Cette «fermeté» n’est en rien la garantie que religions et philosophies pèsent le même poids dans l’arène politique européenne. À ce petit jeu, «il faut bien admettre que les grandes Églises ont une solide longueur d’avance, à commencer par l’Église catholique. Quant aux humanistes, ils avancent trop souvent en ordre dispersé», juge Valentine Zuber.

Les dés seraient donc pipés? L’historienne nuance: «La réalité est qu’au niveau européen, on est dans de la diplomatie, et que l’aboutissement concret d’une telle démarche n’est pas évident. Mais l’Union ne peut pas pour autant méconnaître ces acteurs. Leur voix peut aider à mettre le doigt sur certains problèmes, à vivifier le débat. On voit ainsi depuis plusieurs années que ce sont les religions qui portent la voix la plus forte sur les migrations.»

Cette expression diplomatique propre à l’Europe supranationale doit encore trouver un relais dans la manière dont s’articule la société. C’est vrai pour ceux qui tentent – notamment à l’extrême droite – d’instaurer la laïcité en valeur politique universelle. C’est vrai aussi pour ceux qui arborent les racines chrétiennes, souvent dans des sociétés qui se sentent menacées. «Il importe d’expliquer que les héritages de nos sociétés sont en réalité multiples, pas seulement chrétiens.»

Premier rapport sur l’Europe

D’Europe, il est également question dans le dernier rapport de l’Observatoire des religions et de la laïcité (ORELA) de l’ULB qui se penche sur la manière dont les institutions européennes et les États interagissent avec les cultes et la laïcité.

Pour Caroline Sägesser, l’auteure principale de l’étude, le paysage des religions en Belgique et en Europe occidentale est médiatiquement dominé par l’islam, qui reste pourtant second au plan sociologique.
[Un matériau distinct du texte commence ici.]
import Literature.NumberTheory.NumberFields.RayClassFieldAdicArtinValue
import HarnessLib

/-!
# The `v`-adic Artin character of the ray class tower `K(𝔪vⁿ)`: `κ : Gal(K̄/K(𝔪)) →* 𝒪_vˣ` with
# `[⟨κσ⟩_v, K] = σ` on every `K(𝔪vⁿ)`, cutting out `Gal(K̄/K(𝔪vⁿ))` by `κ ≡ 1 mod vⁿ`, ONTO `𝒪_vˣ`
# (de Shalit 1987, II.1.7–1.9 / I.3.3 (9), by class field theory; part 2 of 3)

Sequel of `RayClassFieldAdicArtinValue.lean` (existence and uniqueness of `v`-adic Artin values
`σ|_{K(𝔪vⁿ)} = [⟨u⟩_v, K]|_{K(𝔪vⁿ)}`). De Shalit II.1.7–1.9 / I.3.3 (9): for `K` imaginary quadratic,
`w_𝔣 = 1`, `𝔭 ∤ 𝔣`, `Gal(K(𝔣𝔭^∞)/K(𝔣)) ≅ 𝒪_𝔭ˣ`, the layer `K(𝔣𝔭ⁿ)` cut out by `1 + 𝔭ⁿ𝒪_𝔭` — the
`κ : G ≃ ℤ_p^×` along which the measures of II.4 are pulled back to the Galois group. THIS FILE, for
any totally complex number field `K`, `𝔪 ≠ 0` with `w_𝔪 = 1`, `v ∤ 𝔪`:

* §3a change of modulus: `IsAdicArtinValue.of_le` (a value above `𝔪' ⊆ 𝔪` is a value above `𝔪`),
  `ker_absRestrictNormalHom_rayClassField_anti` (`Gal(K̄/K(𝔪')) ≤ Gal(K̄/K(𝔪))`).
* §3 ★ `rayAdicCharacter h𝔪 hv hw : Gal(K̄/K(𝔪)) →* 𝒪_vˣ` (THE value; a group homomorphism by
  uniqueness), `absRestrictNormalHom_eq_of_rayAdicCharacter` (the Artin characterisation
  `σ|_{K(𝔪vⁿ)} = [⟨κσ⟩_v, K]|_{K(𝔪vⁿ)}`), ★★ `mem_ker_rayClassField_mul_pow_iff_valued` — **`hU`**:
  `σ ∈ Gal(K̄/K(𝔪vⁿ)) ↔ |κσ − 1|_v ≤ |vⁿ|` — ★★ `rayAdicCharacter_surjective` — **de Shalit's (9):
  `κ` is ONTO `𝒪_vˣ`** (so `Gal(K(𝔪vⁿ)/K(𝔪)) ≅ 𝒪_vˣ/(1 + vⁿ𝒪_v)`; at a split `v ∣ 2` this is
  `(ℤ/2ⁿ)ˣ`, cyclic only above level `2` — the `1 + 4ℤ₂` of II.4.17) — and
  `rayAdicCharacter_eq_of_le`: for `𝔪 ∣ 𝔪'` the characters above `𝔪'` and `𝔪` agree on
  `Gal(K̄/K(𝔪'))`, so ONE character on `Gal(K̄/K(𝔪))` serves every tower `K(𝔪'vⁿ)` (the common group
  of de Shalit's double tower `K(𝔤𝔭̄^m𝔭^n)`, II.4.14 Step 1).

The `ℤ_p`-reading (`hU`/`hκ` of `ProfiniteGroupDistributionCharacterCells.lean` VERBATIM) and the
packaged `SubgroupTower`s are in part 3, `RayClassFieldAdicCharacterTower.lean`.

Sign convention: the tree's `[·, K]` sends a prime element to the Frobenius, so de Shalit's `κ`
(action on `𝔭^∞`-torsion, `σ_𝔞 ↦ φ(𝔞)`) is `κ⁻¹` of this file; `hU` and surjectivity are insensitive
to the inversion. `p = 2` note: for `K = ℚ(√−7)` the hypothesis `w_𝔪 = 1` reads `𝔪 ∤ 2` (`−1 ≡ 1`
exactly modulo the divisors of `2`), so `𝔪 = 𝔭̄` is excluded and `𝔪 = 𝔭̄²`, `𝔤𝔭̄` are fine — de
Shalit's `𝔣 = 𝔤𝔭̄^m`, `m ≥ 1` large. One definition with body (`rayAdicCharacter`); theorems otherwise;
no named facts, no instances, no `sorry`.

## References

* [deShalit1987] E. de Shalit, *Iwasawa theory of elliptic curves with complex multiplication*
  (1987), I.3.3 (9) (p. 17–18), II.1.7–1.9 (p. 41–43), II.4.6 (p. 59), II.4.12 Remark (i) (p. 67),
  II.4.14 Step 1 (p. 71), II.4.17 (p. 77–78).
* [NeukirchANT1999] J. Neukirch, *Algebraic Number Theory* (1999), Ch. IV §1 (1.1), Ch. VI §6 (6.2),
  §7 (7.1).
-/

noncomputable section

open NumberField IsDedekindDomain IsDedekindDomain.HeightOneSpectrum Field
open scoped nonZeroDivisors Classical

namespace Literature.NumberTheory.NumberFields

open Literature.NumberTheory.GaloisRepresentations

variable {K : Type} [Field K] [NumberField K]

/-! ### §3a. Change of modulus: a value above `𝔪' ⊆ 𝔪` is a value above `𝔪` -/

section Modulus

omit [NumberField K] in
/-- Whatever restricts trivially to `L'` restricts trivially to `L ≤ L'`. [cite: NeukirchANT1999, Ch. IV §1 Thm. (1.1)] -/
theorem ker_absRestrictNormalHom_anti_of_le {L L' : IntermediateField K (AlgebraicClosure K)}
    [Normal K L] [Normal K L'] (h : L ≤ L') :
    (absRestrictNormalHom L').ker ≤ (absRestrictNormalHom L).ker := by
  intro γ hγ
  rw [MonoidHom.mem_ker, absRestrictNormalHom_eq_one_iff, IntermediateField.mem_fixingSubgroup_iff] at hγ ⊢
  exact fun x hx ↦ hγ x (h hx)

omit [NumberField K] in
/-- Restrictions to `L ≤ L'` agree as soon as restrictions to `L'` agree. [cite: NeukirchANT1999, Ch. IV §1 Thm. (1.1)] -/
theorem absRestrictNormalHom_eq_of_le {L L' : IntermediateField K (AlgebraicClosure K)}
    [Normal K L] [Normal K L'] (h : L ≤ L') {σ τ : absoluteGaloisGroup K}
    (hστ : absRestrictNormalHom L' σ = absRestrictNormalHom L' τ) :
    absRestrictNormalHom L σ = absRestrictNormalHom L τ := by
  rw [← inv_mul_eq_one, ← map_inv, ← map_mul, ← MonoidHom.mem_ker] at hστ ⊢
  exact ker_absRestrictNormalHom_anti_of_le h hστ

variable {𝔪 𝔪' : Ideal (𝓞 K)} {v : HeightOneSpectrum (𝓞 K)}

/-- `Gal(K̄/K(𝔪')) ≤ Gal(K̄/K(𝔪))` for `0 ≠ 𝔪' ⊆ 𝔪` (`K(𝔪) ⊆ K(𝔪')`).
[cite: NeukirchANT1999, Ch. VI §6 Def. (6.2)] -/
theorem ker_absRestrictNormalHom_rayClassField_anti (h𝔪' : 𝔪' ≠ ⊥) (hle : 𝔪' ≤ 𝔪) :
    (absRestrictNormalHom (rayClassField K 𝔪')).ker ≤ (absRestrictNormalHom (rayClassField K 𝔪)).ker :=
  ker_absRestrictNormalHom_anti_of_le (rayClassField_le_of_le h𝔪' hle)

/-- **Change of modulus**: for `0 ≠ 𝔪' ⊆ 𝔪`, a `v`-adic Artin value of `σ` above `𝔪'` is one above
`𝔪` (every layer `K(𝔪vⁿ) ⊆ K(𝔪'vⁿ)`). [cite: deShalit1987, II.4.12 Remark (i) (p. 67)]
[cite: NeukirchANT1999, Ch. VI §6 Def. (6.2)] -/
theorem IsAdicArtinValue.of_le (h𝔪' : 𝔪' ≠ ⊥) (hle : 𝔪' ≤ 𝔪) {σ : absoluteGaloisGroup K}
    {u : (v.adicCompletionIntegers K)ˣ} (h : IsAdicArtinValue 𝔪' v σ u) : IsAdicArtinValue 𝔪 v σ u := by
  intro n
  obtain ⟨τ, hτ⟩ := QuotientGroup.mk'_surjective (commutator (absoluteGaloisGroup K)).topologicalClosure
    (ideleArtinMap K (localUnits v (Units.map ((v.adicCompletionIntegers K).subtype : _ →* _) u)))
  have hτ' : ∀ L : IntermediateField K (AlgebraicClosure K), ∀ (_ : FiniteDimensional K L)
      (_ : IsAbelianGalois K L), absRestrictNormalHom L τ = abRestrict L (ideleArtinMap K
        (localUnits v (Units.map ((v.adicCompletionIntegers K).subtype : _ →* _) u))) := by
    intro L _ _
    rw [← abRestrict_absGaloisAbProj]
    exact congrArg (abRestrict L) hτ
  rw [← hτ' (rayClassField K (𝔪 * v.asIdeal ^ n)) inferInstance inferInstance]
  refine absRestrictNormalHom_eq_of_le (rayClassField_le_of_le
    (mul_ne_zero h𝔪' (pow_ne_zero _ v.ne_bot)) (Ideal.mul_mono_left hle)) ?_
  rw [h n, hτ' (rayClassField K (𝔪' * v.asIdeal ^ n)) inferInstance inferInstance]

omit [NumberField K] in
/-- `w_𝔪 = 1` descends to every `𝔪' ⊆ 𝔪`. [cite: deShalit1987, II.1.7 (p. 41)] -/
theorem units_eq_one_of_sub_one_mem_of_le (hle : 𝔪' ≤ 𝔪)
    (hw : ∀ u : (𝓞 K)ˣ, (u : 𝓞 K) - 1 ∈ 𝔪 → u = 1) (u : (𝓞 K)ˣ) (hu : (u : 𝓞 K) - 1 ∈ 𝔪') : u = 1 :=
  hw u (hle hu)

end Modulus

/-! ### §3. The character `κ : Gal(K̄/K(𝔪)) →* 𝒪_vˣ`: Artin characterisation, `hU`, surjectivity -/

section Character

variable [IsTotallyComplex K] {𝔪 : Ideal (𝓞 K)} {v : HeightOneSpectrum (𝓞 K)}
  (h𝔪 : 𝔪 ≠ ⊥) (hv : ¬ 𝔪 ≤ v.asIdeal) (hw : ∀ u : (𝓞 K)ˣ, (u : 𝓞 K) - 1 ∈ 𝔪 → u = 1)

/-- ★ **The `v`-adic Artin character `κ : Gal(K̄/K(𝔪)) →* 𝒪_vˣ` of the ray class tower `K(𝔪vⁿ)`**
(`K` totally complex, `𝔪 ≠ 0`, `v ∤ 𝔪`, `w_𝔪 = 1`): `κσ` is THE local unit with `σ = [⟨κσ⟩_v, K]` on
every `K(𝔪vⁿ)` (existence `exists_isAdicArtinValue`, uniqueness `IsAdicArtinValue.unique`); a group
homomorphism by uniqueness. De Shalit's `κ : Gal(K(𝔣𝔭^∞)/K(𝔣)) ≃ 𝒪_𝔭ˣ` (II.1.7, I.3.3 (9)) is this
map up to the sign convention of the reciprocity map (the tree's `[·, K]` sends a prime element to the
Frobenius, so de Shalit's `κ`, which records the action on `𝔭^∞`-torsion, is `κ⁻¹` of this file).
[cite: deShalit1987, I.3.3 (9) (p. 18), II.1.7 (p. 41)] [cite: NeukirchANT1999, Ch. VI §7 Thm. (7.1)] -/
def rayAdicCharacter (h𝔪 : 𝔪 ≠ ⊥) (hv : ¬ 𝔪 ≤ v.asIdeal)
    (hw : ∀ u : (𝓞 K)ˣ, (u : 𝓞 K) - 1 ∈ 𝔪 → u = 1) :
    ↥(absRestrictNormalHom (rayClassField K 𝔪)).ker →* (v.adicCompletionIntegers K)ˣ where
  toFun σ := Classical.choose (exists_isAdicArtinValue (v := v) h𝔪 σ.2)
  map_one' :=
    IsAdicArtinValue.unique h𝔪 hv hw
      (Classical.choose_spec (exists_isAdicArtinValue (v := v) h𝔪 (1 : ↥(absRestrictNormalHom
        (rayClassField K 𝔪)).ker).2)) IsAdicArtinValue.one
  map_mul' σ τ :=
    IsAdicArtinValue.unique h𝔪 hv hw
      (Classical.choose_spec (exists_isAdicArtinValue (v := v) h𝔪 (σ * τ).2))
      ((Classical.choose_spec (exists_isAdicArtinValue (v := v) h𝔪 σ.2)).mul
        (Classical.choose_spec (exists_isAdicArtinValue (v := v) h𝔪 τ.2)))

/-- `κσ` IS a `v`-adic Artin value of `σ`. [cite: deShalit1987, I.3.3 (9) (p. 18)] -/
theorem isAdicArtinValue_rayAdicCharacter (σ : ↥(absRestrictNormalHom (rayClassField K 𝔪)).ker) :
    IsAdicArtinValue 𝔪 v (σ : absoluteGaloisGroup K) (rayAdicCharacter h𝔪 hv hw σ) :=
  Classical.choose_spec (exists_isAdicArtinValue (v := v) h𝔪 σ.2)

/-- **Characterisation**: any `v`-adic Artin value of `σ` is `κσ`. [cite: deShalit1987, I.3.3 (9) (p. 18)] -/
theorem rayAdicCharacter_eq_of_isAdicArtinValue {σ : ↥(absRestrictNormalHom (rayClassField K 𝔪)).ker}
    {u : (v.adicCompletionIntegers K)ˣ} (h : IsAdicArtinValue 𝔪 v (σ : absoluteGaloisGroup K) u) :
    rayAdicCharacter h𝔪 hv hw σ = u :=
  IsAdicArtinValue.unique h𝔪 hv hw (isAdicArtinValue_rayAdicCharacter h𝔪 hv hw σ) h

/-- **The Artin property, spelled out**: `σ|_{K(𝔪vⁿ)} = [⟨κσ⟩_v, K]|_{K(𝔪vⁿ)}` for every `n`.
[cite: NeukirchANT1999, Ch. VI §7 Thm. (7.1)] [cite: deShalit1987, II.1.7 (p. 41)] -/
theorem absRestrictNormalHom_eq_of_rayAdicCharacter (σ : ↥(absRestrictNormalHom (rayClassField K 𝔪)).ker)
    (n : ℕ) :
    absRestrictNormalHom (rayClassField K (𝔪 * v.asIdeal ^ n)) (σ : absoluteGaloisGroup K) =
      abRestrict (rayClassField K (𝔪 * v.asIdeal ^ n)) (ideleArtinMap K (localUnits v
        (Units.map ((v.adicCompletionIntegers K).subtype : _ →* _) (rayAdicCharacter h𝔪 hv hw σ)))) :=
  isAdicArtinValue_rayAdicCharacter h𝔪 hv hw σ n

/-- ★★ **`hU` — the character cuts out the tower**: for `σ ∈ Gal(K̄/K(𝔪))`,
`σ ∈ Gal(K̄/K(𝔪vⁿ)) ↔ κσ ≡ 1 mod vⁿ` (`|κσ − 1|_v ≤ |vⁿ|_v`) — de Shalit II.1.9:
`Gal(K(𝔣𝔭ⁿ)/K(𝔣))` corresponds to the principal units of level `n`; the hypothesis `hU` of
`SubgroupTower.cellMap_injective` / `exists_cellMap_of_character` for the tower
`U_n = Gal(K̄/K(𝔪v^{n+1}))` (read in `ℤ_p`: §4). [cite: deShalit1987, II.1.9 (p. 43), II.4.6 (p. 59)]
[cite: NeukirchANT1999, Ch. VI §7 Thm. (7.1)] -/
theorem mem_ker_rayClassField_mul_pow_iff_valued (σ : ↥(absRestrictNormalHom (rayClassField K 𝔪)).ker)
    (n : ℕ) :
    (σ : absoluteGaloisGroup K) ∈ (absRestrictNormalHom (rayClassField K (𝔪 * v.asIdeal ^ n))).ker ↔
      Valued.v ((((rayAdicCharacter h𝔪 hv hw σ : (v.adicCompletionIntegers K)ˣ) :
        v.adicCompletionIntegers K) : v.adicCompletion K) - 1) ≤ WithZero.exp (-(n : ℤ)) := by
  rw [(isAdicArtinValue_rayAdicCharacter h𝔪 hv hw σ).mem_ker_iff_mem_sup,
    localUnits_integer_mem_sup_rayUnitIdeles_mul_pow_iff h𝔪 hv hw,
    localUnits_integer_mem_rayUnitIdeles_mul_pow_iff h𝔪 hv]

/-- ★★ **de Shalit's (9): `κ` is ONTO `𝒪_vˣ`** — every local unit `u` is `κσ` for some
`σ ∈ Gal(K̄/K(𝔪))`: lift `[⟨u⟩_v, K] ∈ Γ_K^ab` to `Γ_K`; it fixes `K(𝔪)` because `⟨u⟩_v ∈ W_𝔪`
(`v ∤ 𝔪`), and `u` is its value at every level. Hence `Gal(K(𝔪vⁿ)/K(𝔪)) ≅ 𝒪_vˣ/(1 + vⁿ𝒪_v)`
(with `hU`), the strong form of the consumer's `hκ`
(`SubgroupTower.exists_toZModPow_character_eq_of_forall_exists_eq`).
[cite: deShalit1987, I.3.3 (9) (p. 18), II.1.7 (p. 41)] [cite: NeukirchANT1999, Ch. VI §7 Thm. (7.1)] -/
theorem rayAdicCharacter_surjective : Function.Surjective (rayAdicCharacter h𝔪 hv hw) := by
  intro u
  set c := localUnits v (Units.map ((v.adicCompletionIntegers K).subtype : _ →* _) u) with hc_def
  obtain ⟨σ, hσ⟩ := QuotientGroup.mk'_surjective (commutator (absoluteGaloisGroup K)).topologicalClosure
    (ideleArtinMap K c)
  have hσ' : ∀ L : IntermediateField K (AlgebraicClosure K), ∀ (_ : FiniteDimensional K L)
      (_ : IsAbelianGalois K L), absRestrictNormalHom L σ = abRestrict L (ideleArtinMap K c) := by
    intro L _ _
    rw [← abRestrict_absGaloisAbProj]
    exact congrArg (abRestrict L) hσ
  have hmem : σ ∈ (absRestrictNormalHom (rayClassField K 𝔪)).ker := by
    rw [MonoidHom.mem_ker, hσ' (rayClassField K 𝔪) inferInstance inferInstance, hc_def,
      abRestrict_ideleArtinMap_rayClassField_localUnits_integer h𝔪 hv u]
  exact ⟨⟨σ, hmem⟩, rayAdicCharacter_eq_of_isAdicArtinValue h𝔪 hv hw
    fun n ↦ hσ' (rayClassField K (𝔪 * v.asIdeal ^ n)) inferInstance inferInstance⟩

/-- **Levelwise reading of `hU` + surjectivity**: every class `u mod vⁿ` of local units is the class
of `κσ` for some `σ ∈ Gal(K̄/K(𝔪))` — `Gal(K(𝔪vⁿ)/K(𝔪)) ≅ 𝒪_vˣ/(1 + vⁿ𝒪_v)` is onto.
[cite: deShalit1987, II.1.9 (p. 43)] -/
theorem exists_valued_rayAdicCharacter_div_sub_one_le (n : ℕ) (u : (v.adicCompletionIntegers K)ˣ) :
    ∃ σ : ↥(absRestrictNormalHom (rayClassField K 𝔪)).ker,
      Valued.v ((((rayAdicCharacter h𝔪 hv hw σ * u⁻¹ : (v.adicCompletionIntegers K)ˣ) :
        v.adicCompletionIntegers K) : v.adicCompletion K) - 1) ≤ WithZero.exp (-(n : ℤ)) := by
  obtain ⟨σ, hσ⟩ := rayAdicCharacter_surjective h𝔪 hv hw u
  refine ⟨σ, ?_⟩
  rw [hσ, mul_inv_cancel, Units.val_one, OneMemClass.coe_one, sub_self, map_zero]
  exact zero_le

/-- **Compatibility under change of modulus**: for `0 ≠ 𝔪' ⊆ 𝔪` (`v ∤ 𝔪`, hence `v ∤ 𝔪'`; `w_𝔪 = 1`,
hence `w_{𝔪'} = 1`) and `σ ∈ Gal(K̄/K(𝔪')) ≤ Gal(K̄/K(𝔪))`, the characters above `𝔪'` and above `𝔪`
agree on `σ` — ONE character on `Gal(K̄/K(𝔪))` serves all the towers `K(𝔪'vⁿ)`, `𝔪 ∣ 𝔪'` (the common
group of de Shalit's double tower `K(𝔤𝔭̄^m𝔭^n)`, II.4.14 Step 1). [cite: deShalit1987, II.4.12 Remark (i) (p. 67), II.4.14 Step 1 (p. 71)] -/
theorem rayAdicCharacter_eq_of_le {𝔪' : Ideal (𝓞 K)} (h𝔪' : 𝔪' ≠ ⊥) (hle : 𝔪' ≤ 𝔪)
    (hv' : ¬ 𝔪' ≤ v.asIdeal) (hw' : ∀ u : (𝓞 K)ˣ, (u : 𝓞 K) - 1 ∈ 𝔪' → u = 1)
    (σ : ↥(absRestrictNormalHom (rayClassField K 𝔪')).ker) :
    rayAdicCharacter h𝔪 hv hw ⟨σ, ker_absRestrictNormalHom_rayClassField_anti h𝔪' hle σ.2⟩ =
      rayAdicCharacter h𝔪' hv' hw' σ :=
  rayAdicCharacter_eq_of_isAdicArtinValue h𝔪 hv hw
    ((isAdicArtinValue_rayAdicCharacter h𝔪' hv' hw' σ).of_le h𝔪' hle)

end Character

end Literature.NumberTheory.NumberFields

end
Ce constat croise la volonté des autorités belges ou françaises d’aller vers un islam davantage formaté pour nos sociétés, là où en Europe de l’Est, on construit plutôt des barricades contre cette religion.  Il y a un paradoxe à vouloir, d’une part, proclamer la séparation de l’État et des religions», relève Caroline Sägesser, «et d’autre part chercher à pétrir une religion comme l’islam pour mieux la faire “coller” à notre société.»

Cette attitude partirait d’une appréciation en partie erronée. «On a tendance à surestimer le degré de religiosité des musulmans de nos pays et surtout à le croire immuable. Or, la sécularisation opère également chez les musulmans, et elle augmente avec le niveau de vie acquis par des populations venues de pays où l’islam est majoritaire. Nos autorités attachent pourtant encore plus d’importance aux mosquées qu’au travail, au développement socio-économique et à l’éducation, autant de facteurs susceptibles de conduire éventuellement à une baisse de la religiosité.»

L’omniprésence de l’islam aurait en outre une vertu introspective. «Sommes-nous vraiment des pays laïques?» interroge Caroline Sagesser, lorsque l’on observe la controverse entre marché de Noël et plaisirs d’hiver à l’heure des fêtes de fin d’année à Bruxelles. Le rapport Orela met en outre en évidence l’augmentation du nombre de gens qui se déclarent catholiques, alors qu’ils ne croient pas et ne pratiquent pas. «Certains en viennent à participer à des pèlerinages sans pour autant croire le moins du monde.»

Difficile de trouver son chemin dans un paysage à ce point changeant, chacun en convient. Le leitmotiv européen voudrait que meilleure est la connaissance de la religion et des convictions de l’autre, plus facile sera la cohabitation. «En cela, l’éducation à la philosophie et à la citoyenneté (EPC) manque son but dans la mesure où ce cours ne s’intéresse pas scientifiquement à la religion», estime Caroline Sägesser. Celle-ci reste chez nous l’apanage des profs de religion. Avec des conséquences variables. Moindres du côté de l’enseignement catholique qui a appris à accueillir des enfants non catholiques depuis des décennies. Mais a priori plus importantes, sinon dommageables, dans le cas de religions (islamique, juive, musulmane, orthodoxe…) qui parlent à un public de convaincus. Ici, le risque est de manquer de sens critique. On est davantage dans l’entre-soi.


1 Question posée à l’ULB lors d’un débat au titre un brin provocateur «L’Europe aime-t-elle les religions?» le 5 novembre dernier en amont duquel nous avons rencontré Valentine Zuber.